Yesterday was, for many physicists (and physics students), as a friend put it, "a bit like Christmas", and I think it is safe to bet that quite a few at CERN woke up today with a very Christmassy hangover. But, now that the party is over, a question arises (as often on the morning after): what exactly did happen yesterday?
If you look at the headlines of the science sections on the main news websites, it goes something like this: "strong evidence for 'God-particle' found". In passing, I will say that I was quite unimpressed at the media's use of the phrase "God-particle": it is probably worth repeating, and even hammering the point that this was simply a catch phrase designed by publishers to sell a book (the God Particle, by Nobel laureate Leon Lederman, who initially referred to the Higg's as the "God-damned particle", because of all the trouble physicists went through to find it), and that no scientist has ever used it.
The Higg's field is, according to theory, what gives particles their masses: I really don't see anything mystical about that. But my main problem with this name is not that it is historically just a marketing tactic (after all, the name Big Bang was initially coined by adversaries of the theory to deride it), but that it erroneously presents theoretical physics as a quest for "transcendent" understanding of Nature, whereas what is truly fascinating about the discipline is that it investigates what we daily take for granted (concepts such as mass, space, time), rather than dwell in the lofty heights of theology, and ask whether God is One or Three, or Both. But enough ranting, and back to the science.
Essentially, three questions come to mind: what is a Higgs boson (and why the fuss)? What exactly is it that was discovered yesterday? And how will that affect future research?
As for the first question, I'll admit that I can only answer with analogies I have read on other websites, because quantum field theories are simply way beyond the curriculum of undergrad physics. In a nutshell, the Higgs is responsible for other particles' masses. One of the more frequent analogies explaining how this happens is the following: imagine the particles in the early Universe as a crowd in a street, with everyone running about (at the speed of light...) in random directions, minding there own business. Suddenly (about a trillionth of a second after the Big Bang, when electroweak symmetry is broken), a multitude of movie stars (the Higgs bosons) walks onto the street, and the crowd starts forming a throng around each of them, slowing down the people/particles who gather round to look.
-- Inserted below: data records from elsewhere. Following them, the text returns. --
/-!
# BC5 rung for `SigmaL` (route `HardyZLehmerSplit`, item stmt-RiemannHypothesis-24253) —
# a LOCAL, RH-free Ivić theorem and the certified-window instance of Σ_L above the
# Platt–Trudgian height

Tribunal seat `rh-trib-w-sigmaL-1` (bc5-witness planner). NOTHING HERE PROVES OR ASSUMES THE
RIEMANN HYPOTHESIS; nothing here bears on the truth of RH.

`SigmaL` (crux, rank 3) says: for every `t > 3·10¹²`, a local minimum of Hardy's `Z` at `t` has
`Z(t) ≤ 0` and a local maximum has `Z(t) ≥ 0` (no "Lehmer violation"). In print only the direction
RH ⟹ Σ_L is known (Ivić 2003 §2 Prop. 1, tree `Ivic2003_prop1_holds`, with an INEFFECTIVE `t₀`).

This file makes Ivić's argument LOCAL and EFFECTIVE, RH-free:

* `localIvic` — if every zero of `ζ` with ordinate in `(A − ½, B + ½)` lies on the critical line
  and every `t ∈ (A, B)` has a critical zero in `(t, t + C₀]`, with `A > 4C₀²`, then `Z'/Z` is
  strictly decreasing on every zero-free subinterval of `(A, B)` (the zeros OUTSIDE the padded
  window may be anywhere in the strip: an off-line zero `β + iγ` contributes the term
  `(t−γ)/((β−½)² + (t−γ)²)` to `Z'/Z`, which is decreasing in `t` as soon as `|t − γ| ≥ ½ > |β − ½|`);
* `noViolation_of_strictAnti` — hence no Lehmer violation on `(A, B)` (Ivić's two-critical-points
  contradiction, localised);
* `zetaZeroCount_lt_add_eight` — RH-free, from the tree's explicit Riemann–von Mangoldt bound
  `|N(T) − M(T)| ≤ 0.3083 log T + 4.128` (`abs_zetaZeroCount_sub_main_le_explicit`): for
  `3·10¹² ≤ t ≤ 3.9·10¹² − 8` there is a zero with ordinate in `(t, t + 8]`;
* `noViolationOn_of_onLine` — Σ_L on `(A, B)` follows from "zeros with ordinate in
  `(A − ½, B + 8]` are on the line" alone, for `3·10¹² ≤ A`, `B + 8 ≤ 3.9·10¹²`;
* `noViolationOn_of_RH` + `sigmaL_iff_forall_noViolationOn` (§7) — the crux is RH-implied
  EFFECTIVELY (`Summit.RiemannHypothesis → SigmaL`, Ivić's `t₀` made `≤ 3·10¹²`; direction S ⟹ C
  only, recorded for the tribunal; nothing about the truth of RH);
* `onLine_of_located_zeros`, `onLineBetween_of_window_certificate` (§8) — the windowed Brent
  criterion, RH-free: `m` certified strict sign changes of `Z` on a grid in `[T₁, T₂]` and the count
  inequality `N(T₂) ≤ N(T₁) + m` (Turing's method at both ends) ⟹ every zero with ordinate in
  `(T₁, T₂]` is on the line — so the stub below is EXACTLY "supply the certified data".

Two instances:

* `SigmaL_rung_belowPT` (PROVED from the cite fact `platt_trudgian_numerical_rh` = the route's
  `HeightPT`): Σ_L holds on `(3·10¹², 3 000 175 332 792)`. This lies INSIDE RH's verified range, so
  it is NOT the T3 witness; it shows the reduction is real and effective (Ivić's `t₀` is no issue at
  this height: `4·8² + 1 = 257`).
* `SigmaL_rung_W0` — **the BC5 rung**: Σ_L on the window `W0 = (H₀ + 20, H₀ + 30)`,
  `H₀ = 3 000 175 332 800` (ABOVE the Platt–Trudgian height, where RH is NOT known), PROVED from the
  single computational stub `stub_onLine_W0` = "every zero of `ζ` with ordinate in
  `(H₀ + 19, H₀ + 40)` has real part ½" — a FINITE CERTIFIED COMPUTATION for the tree's
  Riemann–Siegel interval evaluator (`RSEval.hardyZBoxS/X`, main sum `N = ⌊√(t/2π)⌋ = 691 00x`
  terms, no named-fact hypothesis) + Turing's method at both ends (`TuringMethodWindow`): locate
  the ≈ 90 sign changes of `Z` on `(H₀+19, H₀+40)` and prove the count exact. PLAN-ONLY here
  (≈ 300–400 RS evaluations at `t ≈ 3.0002·10¹²`, est. 10–30 CPU-h of `native_decide`, a batched
  kit job split over ~60 files; not run by this seat). Honest label (J verdict): the rung is
  dominated by LOCAL Turing verification of RH on the padded window — Σ_L|W0 is implied by
  RH|(H₀+19, H₀+40) via `noViolationOn_of_onLine`; it is a decidable instance of Σ_L outside S's
  known regime, exercising the route's lever ((Z'/Z)' < 0 ⟹ the Laguerre sign pattern at critical
  points), and refutable by the same computation (a certified wrong-sign extremum there would
  refute Σ_L and RH together).

References: Ivić 2003 §2 Prop. 1 (arXiv:math/0311162) [Ivic2003]; Edwards 1974 §8.3 [Edwards1974];
Platt–Trudgian 2021 Thm 1 [PlattTrudgian2021]; Trudgian 2014 (explicit `S(T)`) [Trudgian2014];
Brent 1979 Thm 3.2 (Turing's method) [Brent1979]; Gabcke 1979 Satz 3.2.2 [Gabcke1979].
-/

noncomputable section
How much each person/particle is slowed down depends on how big a fan he/she is of the stars in question, and the amount by which it is slowed down is linked to its mass: photons, for instance, have no mass, so in the analogy they would be represented by people who have no interest in film stars, and therefore continue running along their merry way (at the speed of light), casting a disgusted look at the gawking fans.
The reason for the excitement surrounding the Higgs in the physics community is that, apart from explaining mass (which is quite a big thing), it is also a very old prediction of the Standard Model (dating from the sixties, before it was even the SM was completely formulated), and one that a growing number of people thought would never be observed (including Stephen Hawking), so strange and abstract the idea of the Higgs field seemed. But discovering a good candidate for the Higgs has stunned even those who thought the prediction to be right, so long had the wait lasted, and quite a number of physicists (Brian Cox among them) believe that this may turn out to be one of the most important discoveries in particle physics in the past fifty years.
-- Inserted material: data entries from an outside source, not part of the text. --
import Mathlib.GroupTheory.Index
import Mathlib.Data.ZMod.Basic
import HarnessLib

/-!
# Route `AlignedTransportAtTwo`, crux C1 `MainConjectureTransportAlignedAtTwo` (stmt-BirchSwinnertonDyer-22296), line `birth`:
# the ALGEBRAIC CORE of the `Δ > 0` trichotomy — mod-`2` functionals through a quotient of order `≤ 4`

Cell `bsd-f1-sign2`, WIDTH-5 attach seat `bsd-line-att-p4` g11 (`--supports stmt-BirchSwinnertonDyer-22296`). THEOREMS ONLY (pure additive
group theory; no `def`, no named fact, no `sorry`). BSD is not proved by this; C1 is not closed by this.

On the `Δ < 0` locus the lead's (K2) step (`…BuzzardKTwo.kTwo_of_dvd_S3`) has the shape «for every additive `K ⊇ (relations)`, `x ∉ K`,
`y ∉ K ⇒ x − y ∈ K`» (index `≤ 2`: complex conjugation is a transvection on `Λ/𝔪Λ`), whence two non-zero mod-`2` plus functionals killing `K`
coincide. On `{Δ > 0, OFF the Kilford stratum}` Buzzard still gives `dim Λ/𝔪Λ = 2`, i.e. INDEX `≤ 4`, and conjugation is trivial; the
replacement for (K2) is then the following elementary statement (crux workfile `DELTA-POS-RESIDUAL-att-p4-g11.md` §5): if `f, g : A → ℤ/2` are
additive, kill `K`, are non-zero and distinct, and `[A : K] ≤ 4`, then EVERY additive `h : A → ℤ/2` killing `K` is one of `0, f, g, f + g`.
Applied to `f = φ̄⁺₁`, `g = φ̄⁻₁` (the even- and odd-branch functionals of `W₁`) and `h = φ̄⁺₂`: «`λ⁺`-law ∨ cross-law ∨ sum-law» on that locus.

* `surjective_prod_of_ne` — `a ↦ (f a, g a)` is onto `(ℤ/2)²` when `f, g ≠ 0`, `f ≠ g`;
* `ker_prod_eq_of_index_le_four` — then `K = ker f ⊓ ker g` as soon as `K ≤ ker f ⊓ ker g` and `[A : K] ≤ 4` (indices);
* `eq_zero_or_eq_or_eq_or_eq_add` — THE TRICHOTOMY (tetrachotomy with `0`) for any `h` killing `K`.

References: elementary; the use is Buzzard 2000 Prop. 2.4 [Buzzard2000LevelLoweringModTwo] on the `Δ > 0` locus.
-/

set_option autoImplicit false
-- justification: the `Summit.BirchSwinnertonDyer.BirchSwinnertonDyer.…` path repeats a component (route-file convention)
set_option linter.dupNamespace false

namespace Summit.BirchSwinnertonDyer.BirchSwinnertonDyer.Theorems.AlignedTransportAtTwoTrichotomyAlgebra

variable {A : Type*} [AddCommGroup A]

/-- **`a ↦ (f a, g a)` is onto `(ℤ/2)²`** for additive `f, g : A → ℤ/2` with `f ≠ 0`, `g ≠ 0`, `f ≠ g`: the image is a subgroup containing an
element with first coordinate `1`, one with second coordinate `1`, and one with distinct coordinates. [folklore] -/
theorem surjective_prod_of_ne (f g : A →+ ZMod 2) (hf : f ≠ 0) (hg : g ≠ 0) (hfg : f ≠ g) :
    Function.Surjective (f.prod g) := by
  -- every element of `ℤ/2` is `0` or `1` (inline; the tree's `KramerTwoDescent.zmod_two_cases`, not imported into this pure-algebra file)
  have zmod_two_eq_zero_or_one : ∀ x : ZMod 2, x = 0 ∨ x = 1 := by decide
  -- witnesses
  obtain ⟨a, ha⟩ : ∃ a, f a = 1 := by
    by_contra! h
    exact hf (AddMonoidHom.ext fun x ↦ (zmod_two_eq_zero_or_one (f x)).resolve_right (h x))
  obtain ⟨b, hb⟩ : ∃ b, g b = 1 := by
    by_contra! h
    exact hg (AddMonoidHom.ext fun x ↦ (zmod_two_eq_zero_or_one (g x)).resolve_right (h x))
  obtain ⟨c, hc⟩ : ∃ c, f c ≠ g c := by
    by_contra! h
    exact hfg (AddMonoidHom.ext h)
  -- an element `u` with `(f u, g u) = (1, 0)` and an element `v` with `(f v, g v) = (0, 1)`
  have key : ∃ u v : A, (f u = 1 ∧ g u = 0) ∧ (f v = 0 ∧ g v = 1) := by
    rcases zmod_two_eq_zero_or_one (f c) with hfc | hfc <;> rcases zmod_two_eq_zero_or_one (g c) with hgc | hgc
    · exact absurd (hfc.trans hgc.symm) hc
    · -- `(f c, g c) = (0, 1)`; `u := a` or `a + c`
      rcases zmod_two_eq_zero_or_one (g a) with hga | hga
      · exact ⟨a, c, ⟨ha, hga⟩, ⟨hfc, hgc⟩⟩
      · refine ⟨a + c, c, ⟨?_, ?_⟩, ⟨hfc, hgc⟩⟩
        · rw [map_add, ha, hfc, add_zero]
        · rw [map_add, hga, hgc]; decide
    · -- `(f c, g c) = (1, 0)`; `v := b` or `b + c`
      rcases zmod_two_eq_zero_or_one (f b) with hfb | hfb
      · exact ⟨c, b, ⟨hfc, hgc⟩, ⟨hfb, hb⟩⟩
      · refine ⟨c, b + c, ⟨hfc, hgc⟩, ⟨?_, ?_⟩⟩
        · rw [map_add, hfb, hfc]; decide
        · rw [map_add, hb, hgc, add_zero]
    · exact absurd (hfc.trans hgc.symm) hc
  obtain ⟨u, v, ⟨hfu, hgu⟩, ⟨hfv, hgv⟩⟩ := key
  rintro ⟨x, y⟩
  refine ⟨x.val • u + y.val • v, ?_⟩
  rw [AddMonoidHom.prod_apply, map_add, map_add, map_nsmul, map_nsmul, map_nsmul, map_nsmul, hfu, hgu, hfv, hgv]
  ext <;> simp

/-- **Index bookkeeping**: if `K ≤ ker f ⊓ ker g`, `[A : K] ≤ 4` (finite index) and `a ↦ (f a, g a)` is onto `(ℤ/2)²`, then `K = ker (f, g)`.
[folklore] -/
theorem ker_prod_eq_of_index_le_four (K : AddSubgroup A) (f g : A →+ ZMod 2) (hK : K ≤ (f.prod g).ker)
    (hfin : K.index ≠ 0) (hle : K.index ≤ 4) (hsurj : Function.Surjective (f.prod g)) : (f.prod g).ker = K := by
  -- `[A : ker (f,g)] = 4`
  have h4 : (f.prod g).ker.index = 4 := by
    rw [AddSubgroup.index_ker, AddMonoidHom.range_eq_top.mpr hsurj, AddSubgroup.card_top, Nat.card_prod, Nat.card_zmod]
  -- `[A : K] = [ker : K]·[A : ker]`
  have hmul := AddSubgroup.relIndex_mul_index hK
  rw [h4] at hmul
  have hrel : K.relIndex (f.prod g).ker = 1 := by
    have h1 : K.relIndex (f.prod g).ker * 4 ≤ 4 := hmul ▸ hle
    have h2 : K.relIndex (f.prod g).ker ≠ 0 := fun h0 ↦ hfin (by rw [← hmul, h0, zero_mul])
    omega
  exact le_antisymm (AddSubgroup.relIndex_eq_one.mp hrel) hK

/-- **THE TRICHOTOMY (with `0`: four cases).** `A` an additive group, `K ≤ A` of finite index `≤ 4`; `f, g : A →+ ℤ/2` killing `K`, non-zero
and distinct. Then every additive `h : A →+ ℤ/2` killing `K` is `0`, `f`, `g` or `f + g`. (The dual of `A/K ≅ (ℤ/2)²` has four elements.)
Intended use: `A = Λ` the period homology, `K ⊇ 2Λ + 𝔪Λ` (Buzzard: `[Λ : 𝔪Λ] = 4` off the Kilford stratum), `f, g` the two branch
functionals of `W₁`, `h` a branch functional of `W₂`, on the `Δ > 0` locus where conjugation gives no further relation. [folklore] -/
theorem eq_zero_or_eq_or_eq_or_eq_add (K : AddSubgroup A) (hfin : K.index ≠ 0) (hle : K.index ≤ 4)
    (f g h : A →+ ZMod 2) (hf : K ≤ f.ker) (hg : K ≤ g.ker) (hh : K ≤ h.ker)
    (hf0 : f ≠ 0) (hg0 : g ≠ 0) (hfg : f ≠ g) :
    h = 0 ∨ h = f ∨ h = g ∨ h = f + g := by
  have zmod_two_eq_zero_or_one : ∀ x : ZMod 2, x = 0 ∨ x = 1 := by decide
  have hsurj := surjective_prod_of_ne f g hf0 hg0 hfg
  have hKle : K ≤ (f.prod g).ker := fun a ha ↦ by
    rw [AddMonoidHom.mem_ker, AddMonoidHom.prod_apply, Prod.mk_eq_zero]
    exact ⟨(AddMonoidHom.mem_ker).mp (hf ha), (AddMonoidHom.mem_ker).mp (hg ha)⟩
  have hker := ker_prod_eq_of_index_le_four K f g hKle hfin hle hsurj
  -- generators `u ↦ (1,0)`, `v ↦ (0,1)`
  obtain ⟨u, hu⟩ := hsurj (1, 0)
  obtain ⟨v, hv⟩ := hsurj (0, 1)
  rw [AddMonoidHom.prod_apply, Prod.mk.injEq] at hu hv
  -- `h a = (f a)·h u + (g a)·h v` for every `a`
  have hdec : ∀ a : A, h a = (f a).val • h u + (g a).val • h v := by
    intro a
    have hmem : a - ((f a).val • u + (g a).val • v) ∈ K := by
      rw [← hker, AddMonoidHom.mem_ker, AddMonoidHom.prod_apply, Prod.mk_eq_zero, map_sub, map_sub, map_add, map_add,
        map_nsmul, map_nsmul, map_nsmul, map_nsmul, hu.1, hu.2, hv.1, hv.2]
      constructor <;> simp
    have h0 : h (a - ((f a).val • u + (g a).val • v)) = 0 := (AddMonoidHom.mem_ker).mp (hh hmem)
    rw [map_sub, sub_eq_zero, map_add, map_nsmul, map_nsmul] at h0
    exact h0
  -- four cases on `(h u, h v)`
  rcases zmod_two_eq_zero_or_one (h u) with hu0 | hu1 <;> rcases zmod_two_eq_zero_or_one (h v) with hv0 | hv1
  · refine Or.inl (AddMonoidHom.ext fun a ↦ ?_)
    rw [hdec a, hu0, hv0, smul_zero, smul_zero, add_zero, AddMonoidHom.zero_apply]
  · refine Or.inr (Or.inr (Or.inl (AddMonoidHom.ext fun a ↦ ?_)))
    rw [hdec a, hu0, hv1, smul_zero, zero_add]
    simp
  · refine Or.inr (Or.inl (AddMonoidHom.ext fun a ↦ ?_))
    rw [hdec a, hu1, hv0, smul_zero, add_zero]
    simp
  · refine Or.inr (Or.inr (Or.inr (AddMonoidHom.ext fun a ↦ ?_)))
    rw [hdec a, hu1, hv1, AddMonoidHom.add_apply]
    simp

/-- **Trichotomy for a NON-ZERO `h`**: under the same hypotheses with `h ≠ 0`, `h = f ∨ h = g ∨ h = f + g`. [folklore] -/
theorem eq_or_eq_or_eq_add_of_ne_zero (K : AddSubgroup A) (hfin : K.index ≠ 0) (hle : K.index ≤ 4)
    (f g h : A →+ ZMod 2) (hf : K ≤ f.ker) (hg : K ≤ g.ker) (hh : K ≤ h.ker)
    (hf0 : f ≠ 0) (hg0 : g ≠ 0) (hfg : f ≠ g) (hh0 : h ≠ 0) :
    h = f ∨ h = g ∨ h = f + g := by
  rcases eq_zero_or_eq_or_eq_or_eq_add K hfin hle f g h hf hg hh hf0 hg0 hfg with h0 | h1
  · exact absurd h0 hh0
  · exact h1

end Summit.BirchSwinnertonDyer.BirchSwinnertonDyer.Theorems.AlignedTransportAtTwoTrichotomyAlgebra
And now for the second question. From what I understand of yesterday's announcements, what has definitely been established is the following:
1) A new particle has been found;
2) It is a boson (it has integer spin), although physicists are as yet unsure of the exact value of its spin (the Standard Model Higgs is predicted to have spin-0);
3) It is within the expected energy (and, therefore, mass) range for a Higgs (125 GeV/c²).
What is unclear for the moment is whether it interacts with other particles as a Higgs would, and if it is indeed a Higgs, whether it is a "Standard Model Higgs" or a "Supersymmetric Higgs". The first problem is actually the reason why scientists have all been very careful to specify that what they have found with "five-sigma" (99.99994%) certainty was a "Higgs-like" particle, or a particle "consistent with being a Higgs", and not simply a Higgs: indeed, for this to be certain, observations of the new particle interacting with other, known particles, would be needed, since the Higgs is supposed to interact with all massive particles (meaning for instance that the Higgs does not interact with photons), being responsible for the property of mass itself. The second problem is also of crucial importance, because discovery that the Higgs is not unique and possesses "superpartners" would be important evidence in favour of Supersymmetry (affectionately nicknamed SUSY, rather than SS, which has somewhat more sinister connotations).
Which finally leads us to the last question: what will happen next?
Most researchers yesterday insisted that the discovery was really exciting more as a beginning, an opening up of new horizons, than as an end in itself (in other words, physicists are thankfully far from being out of a job). Indeed, there is still much to learn: about the particle itself, of course, but also about potential ramifications into other fields of research, such as the quest for dark matter and SUSY (the two are linked because "supersymmetric partners" of known particles are considered to be potential candidates for the "missing matter" of the Universe). So, as head of CERN Rolf Heuer said, "Ask me again in three, four years".